1. Field of the Invention
The present invention relates to an optical color separation system provided in a high resolution color image pickup device, such as a still video camera or a color copier, and so forth, to prepare separate color components of an optical image of an object. The present invention also relates to a single lens reflex type of optical color separation system.
2. Description of the Related Art
In a known high resolution image pickup device, images of three primary colors, i.e., red, green and blue (R, G, B) are formed on a monochromatic recording medium, and are combined in an optical or electrical process to obtain a colored picture. In general, a known optical color separation system to prepare three primary color image components is comprised of a single prism or a plurality of prisms.
For example, an optical system disclosed in Japanese Unexamined Patent Publication No. 1-319384 is comprised of a dichroic prism and two light path forming prisms which are arranged symmetrically with respect to the optical axis of light incident upon the dichroic prism. The dichroic prism includes dichroic mirror surfaces (equivalent to dichroic mirrors) which are perpendicular to each other to reflect a red component and a blue component, respectively to separate the incident light into three primary color components R, G and B. The light path forming prisms are each provided with a total reflection surface which reflects a corresponding light component (e.g., the red or blue component) transmitted through the dichroic prism. In this optical system, a green component of the light incident upon the dichroic prism is transmitted through the two dichroic mirrors and is converged onto an image forming surface at a green image forming position thereof. The red and blue components are reflected by the respective dichroic mirrors in directions perpendicular to the optical axis of the incident light and different from one another by 180.degree. and are thereafter reflected in a direction parallel with the optical axis due to the total reflection by the light path forming prisms. The red and blue components thus reflected pass through the corresponding light path forming prisms in a direction parallel with the optical axis of the green component. Consequently, the optical path length increases, so that the red and blue components are converged onto the image forming surface at green and red image forming positions in proximity to the green image forming position, respectively.
In Japanese Unexamined Patent Publication No. 6-167603, a three primary color separation prism is comprised of a dichroic prism and two light path forming prisms integral with the dichroic prism, which have been disclosed in Japanese Unexamined Patent Publication No. 1-319384. The color separation prism is provided therein with two total reflection surfaces to realize an identical optical path length of the color components. In other words, the green component transmitted through the two dichroic mirrors is reflected by one of the total reflection surfaces in a direction perpendicular to the optical axis of the incident light and different from the directions of reflection of the red and blue components by 90.degree., and is thereafter reflected by the other total reflection surface in a direction parallel with the optical axis. As a result of an increase in the optical path length of the green component, the green, red and blue images formed on the image forming surface are not aligned along a line but are arranged in a zig-zag fashion.

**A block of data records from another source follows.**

import Literature.NumberTheory.Transcendental.ZeroEstOperators
import Literature.NumberTheory.Transcendental.PhilipponZeroEstimateStd
import Literature.NumberTheory.Transcendental.PhilipponZeroEstimateP1nDescent
import HarnessLib

/-!
# Zero estimates on commutative algebraic groups, XVII: the dictionary with `philippon1986_std`

Topic `Literature/NumberTheory/Transcendental`. Bookkeeping between the abstract zero estimate
(`AnalyticGroupModel.zero_estimate`, `ZeroEstMain.lean`) and the shape of the named fact
`Literature.NumberTheory.Transcendental.philippon1986_std` (`PhilipponZeroEstimateStd.lean`):

* `GaGmE.Std.VanishesAlong` IS `VanishesToOrder` (`vanishesAlong_iff_vanishesToOrder`);
* the set `Σ = {0, v, …, S v}` (`multiples v S`) is finite, contains `0`, and its `k`-fold sumset
  is `{0, v, …, kS v}` (`sumset_multiples`), so the hypothesis "for all `s ≤ nS`" of the named
  fact is the hypothesis "on `Σ(n)`" of Roy's Thm. 4.1;
* for an additive subgroup `H` the number of distinct translates `σ + H`, `σ ∈ Σ`, is the number
  of classes of `Σ` in `V ⧸ H` (`ncard_image_vadd_eq_ncard_image_mk`), and for `Σ = {s v}` the
  latter is `GaGmE.Std.orbitCard` when `H = exp⁻¹(G')` (`ncard_image_mk_multiples`).

Everything is PROVED; no named facts.

## References

* P. Philippon, *Lemmes de zéros dans les groupes algébriques commutatifs*, Bull. Soc. Math.
  France 114 (1986), 355–383, Thm. 2.1 (`Σ(n)`, `card((Σ + G')/G')`). [Philippon1986]
-/

noncomputable section

open Set
open scoped Pointwise

namespace Literature.NumberTheory.Transcendental

namespace AnalyticGroupModel

variable {V : Type*} [NormedAddCommGroup V] [NormedSpace ℂ V]

/-! ### Orders of vanishing -/

/-- `VanishesAlong = VanishesToOrder`. [folklore] -/
theorem vanishesAlong_iff_vanishesToOrder {β γ δ : Type} [Fintype β] [Fintype γ] [Fintype δ] (𝔟 : Submodule ℂ (β ⊕ (γ ⊕ δ) → ℂ))
    (F : (β ⊕ (γ ⊕ δ) → ℂ) → ℂ) (w : β ⊕ (γ ⊕ δ) → ℂ) (T : ℕ) :
    GaGmE.Std.VanishesAlong 𝔟 F w T ↔ VanishesToOrder 𝔟 F w T := Iff.rfl

/-! ### The set `Σ = {0, v, …, S v}` -/

/-- `Σ = {s • v ; 0 ≤ s ≤ S}`. [cite: Philippon1986, Thm. 2.1] -/
def multiples (v : V) (S : ℕ) : Set V := (fun s : ℕ => (s : ℂ) • v) '' Set.Iic S

/-- Membership in `Σ`. [folklore] -/
theorem mem_multiples_iff {v : V} {S : ℕ} {x : V} : x ∈ multiples v S ↔ ∃ s : ℕ, s ≤ S ∧ (s : ℂ) • v = x := by
  simp [multiples]

/-- `Σ` is finite. [folklore] -/
theorem multiples_finite (v : V) (S : ℕ) : (multiples v S).Finite := (Set.finite_Iic S).image _

/-- `0 ∈ Σ`. [folklore] -/
theorem zero_mem_multiples (v : V) (S : ℕ) : (0 : V) ∈ multiples v S :=
  mem_multiples_iff.mpr ⟨0, Nat.zero_le _, by simp⟩

/-- **`Σ(k) = {0, v, …, kS v}`.** [cite: Philippon1986, Thm. 2.1 (Σ(n))] -/
theorem sumset_multiples (v : V) (S k : ℕ) : sumset (multiples v S) k = multiples v (k * S) := by
  induction k with
  | zero =>
    rw [sumset_zero, Nat.zero_mul]
    ext x
    rw [mem_singleton_iff, mem_multiples_iff]
    constructor
    · rintro rfl; exact ⟨0, le_rfl, by simp⟩
    · rintro ⟨s, hs, rfl⟩
      obtain rfl : s = 0 := Nat.le_zero.mp hs
      simp
  | succ k ih =>
    ext x
    constructor
    · rintro ⟨f, hf, rfl⟩
      -- split off the last summand
      have hlast := hf (Fin.last k)
      have hinit : ∑ i : Fin k, f (Fin.castSucc i) ∈ sumset (multiples v S) k := ⟨fun i => f (Fin.castSucc i), fun i => hf _, rfl⟩
      rw [ih, mem_multiples_iff] at hinit
      obtain ⟨s₁, hs₁, hs₁eq⟩ := hinit
      obtain ⟨s₂, hs₂, hs₂eq⟩ := mem_multiples_iff.mp hlast
      rw [mem_multiples_iff]
      refine ⟨s₁ + s₂, by rw [Nat.succ_mul]; omega, ?_⟩
      rw [Fin.sum_univ_castSucc, ← hs₁eq, ← hs₂eq, Nat.cast_add, add_smul]
    · rintro hx
      rw [mem_multiples_iff] at hx
      obtain ⟨s, hs, rfl⟩ := hx
      -- write `s = s₁ + s₂` with `s₁ ≤ kS`, `s₂ ≤ S`
      set s₂ := min s S with hs₂
      set s₁ := s - s₂ with hs₁
      have hs₁le : s₁ ≤ k * S := by
        rw [Nat.succ_mul] at hs
        rcases le_total s S with h | h
        · have : s₂ = s := min_eq_left h
          omega
        · have : s₂ = S := min_eq_right h
          omega
      have hsum : s = s₁ + s₂ := by omega
      have hmem : (s₁ : ℂ) • v ∈ sumset (multiples v S) k := by
        rw [ih, mem_multiples_iff]; exact ⟨s₁, hs₁le, rfl⟩
      have := add_mem_sumset_succ hmem (mem_multiples_iff.mpr ⟨s₂, min_le_right _ _, rfl⟩ : (s₂ : ℂ) • v ∈ multiples v S)
      rwa [← add_smul, ← Nat.cast_add, ← hsum] at this

/-! ### Counting cosets -/

omit [NormedSpace ℂ V] in
/-- Two translates of a subgroup agree iff the translating elements agree modulo the subgroup.
[folklore] -/
theorem vadd_coe_eq_iff (H : AddSubgroup V) (a b : V) :
    a +ᵥ ((H : AddSubgroup V) : Set V) = b +ᵥ ((H : AddSubgroup V) : Set V) ↔
      (QuotientAddGroup.mk a : V ⧸ H) = QuotientAddGroup.mk b := by
  rw [leftAddCoset_eq_iff, QuotientAddGroup.eq]

omit [NormedSpace ℂ V] in
/-- **The number of distinct translates `σ + H`, `σ ∈ Σ`, is the number of classes of `Σ` in
`V ⧸ H`.** [folklore] -/
theorem ncard_image_vadd_eq_ncard_image_mk (H : AddSubgroup V) {Sset : Set V} (hS : Sset.Finite) :
    ((fun σ => σ +ᵥ ((H : AddSubgroup V) : Set V)) '' Sset).ncard =
      ((QuotientAddGroup.mk : V → V ⧸ H) '' Sset).ncard :=
  GaGm.Descent.ncard_image_eq_of_fibres hS _ _ fun a _ b _ => vadd_coe_eq_iff H a b

omit [NormedSpace ℂ V] in
/-- The classes of `Σ = {s v ; s ≤ S}` in `V ⧸ H` are the range used by `orbitCard`. [folklore] -/
theorem image_mk_multiples {W : Type*} [NormedAddCommGroup W] [NormedSpace ℂ W] (H : AddSubgroup W) (v : W) (S : ℕ) :
    (QuotientAddGroup.mk : W → W ⧸ H) '' multiples v S =
      Set.range fun s : Fin (S + 1) => (QuotientAddGroup.mk ((s : ℂ) • v) : W ⧸ H) := by
  ext q
  simp only [mem_image, mem_multiples_iff, mem_range]
  constructor
  · rintro ⟨x, ⟨s, hs, rfl⟩, rfl⟩
    exact ⟨⟨s, Nat.lt_succ_of_le hs⟩, rfl⟩
  · rintro ⟨s, rfl⟩
    exact ⟨(s : ℂ) • v, ⟨s, Nat.le_of_lt_succ s.2, rfl⟩, rfl⟩

/-- **`card{σ + exp⁻¹(G') ; σ ∈ Σ} = orbitCard`** for `Σ = {0, v, …, S v}`. [cite: Philippon1986, Thm. 2.1 (card((Σ+G')/G'))] -/
theorem ncard_image_vadd_multiples_eq_orbitCard {β γ δ : Type} [Fintype β] [Fintype γ] [Fintype δ] [DecidableEq γ]
    (L : PeriodPair) (κM : δ → γ → GaGmE.Kbar) (K : GaGmE.Std.SubgroupDataC β γ δ κM) (v : β ⊕ (γ ⊕ δ) → ℂ) (S : ℕ) :
    ((fun σ => σ +ᵥ ((GaGmE.Std.preimageSubgroup L κM K : AddSubgroup (β ⊕ (γ ⊕ δ) → ℂ)) : Set (β ⊕ (γ ⊕ δ) → ℂ))) ''
        multiples v S).ncard = GaGmE.Std.orbitCard L κM K v S := by
  rw [ncard_image_vadd_eq_ncard_image_mk _ (multiples_finite v S), image_mk_multiples]
  rfl

end AnalyticGroupModel

end Literature.NumberTheory.Transcendental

In the known optical system, since the optical path length within the prism is intentionally increased to adjust the optical path lengths of the color components and image forming positions thereof, the optical path length within the glass medium is increased, and the incident light is refracted. Consequently, there is a large spherical aberration caused, thus resulting in a difficulty in forming a high quality image. Moreover, if the optical path length of the green component is elongated, as in JP 6-167603 mentioned above, the green image forming position on the image forming surface is not aligned with the red image forming position or the blue image forming position, and hence, for example, the scanning operation of the image is complicated.
Also, in the conventional optical system as mentioned above, all the reflection surfaces including the dichroic mirror surface adapted to prepare separate color components and the total reflection surfaces adapted to provide the optical path for light reflected thereby are formed in the prism, the image forming positions vary depending on the machining precision of the prism. To this end, the prism must be machined at an extremely high precision, which however increases the manufacturing cost.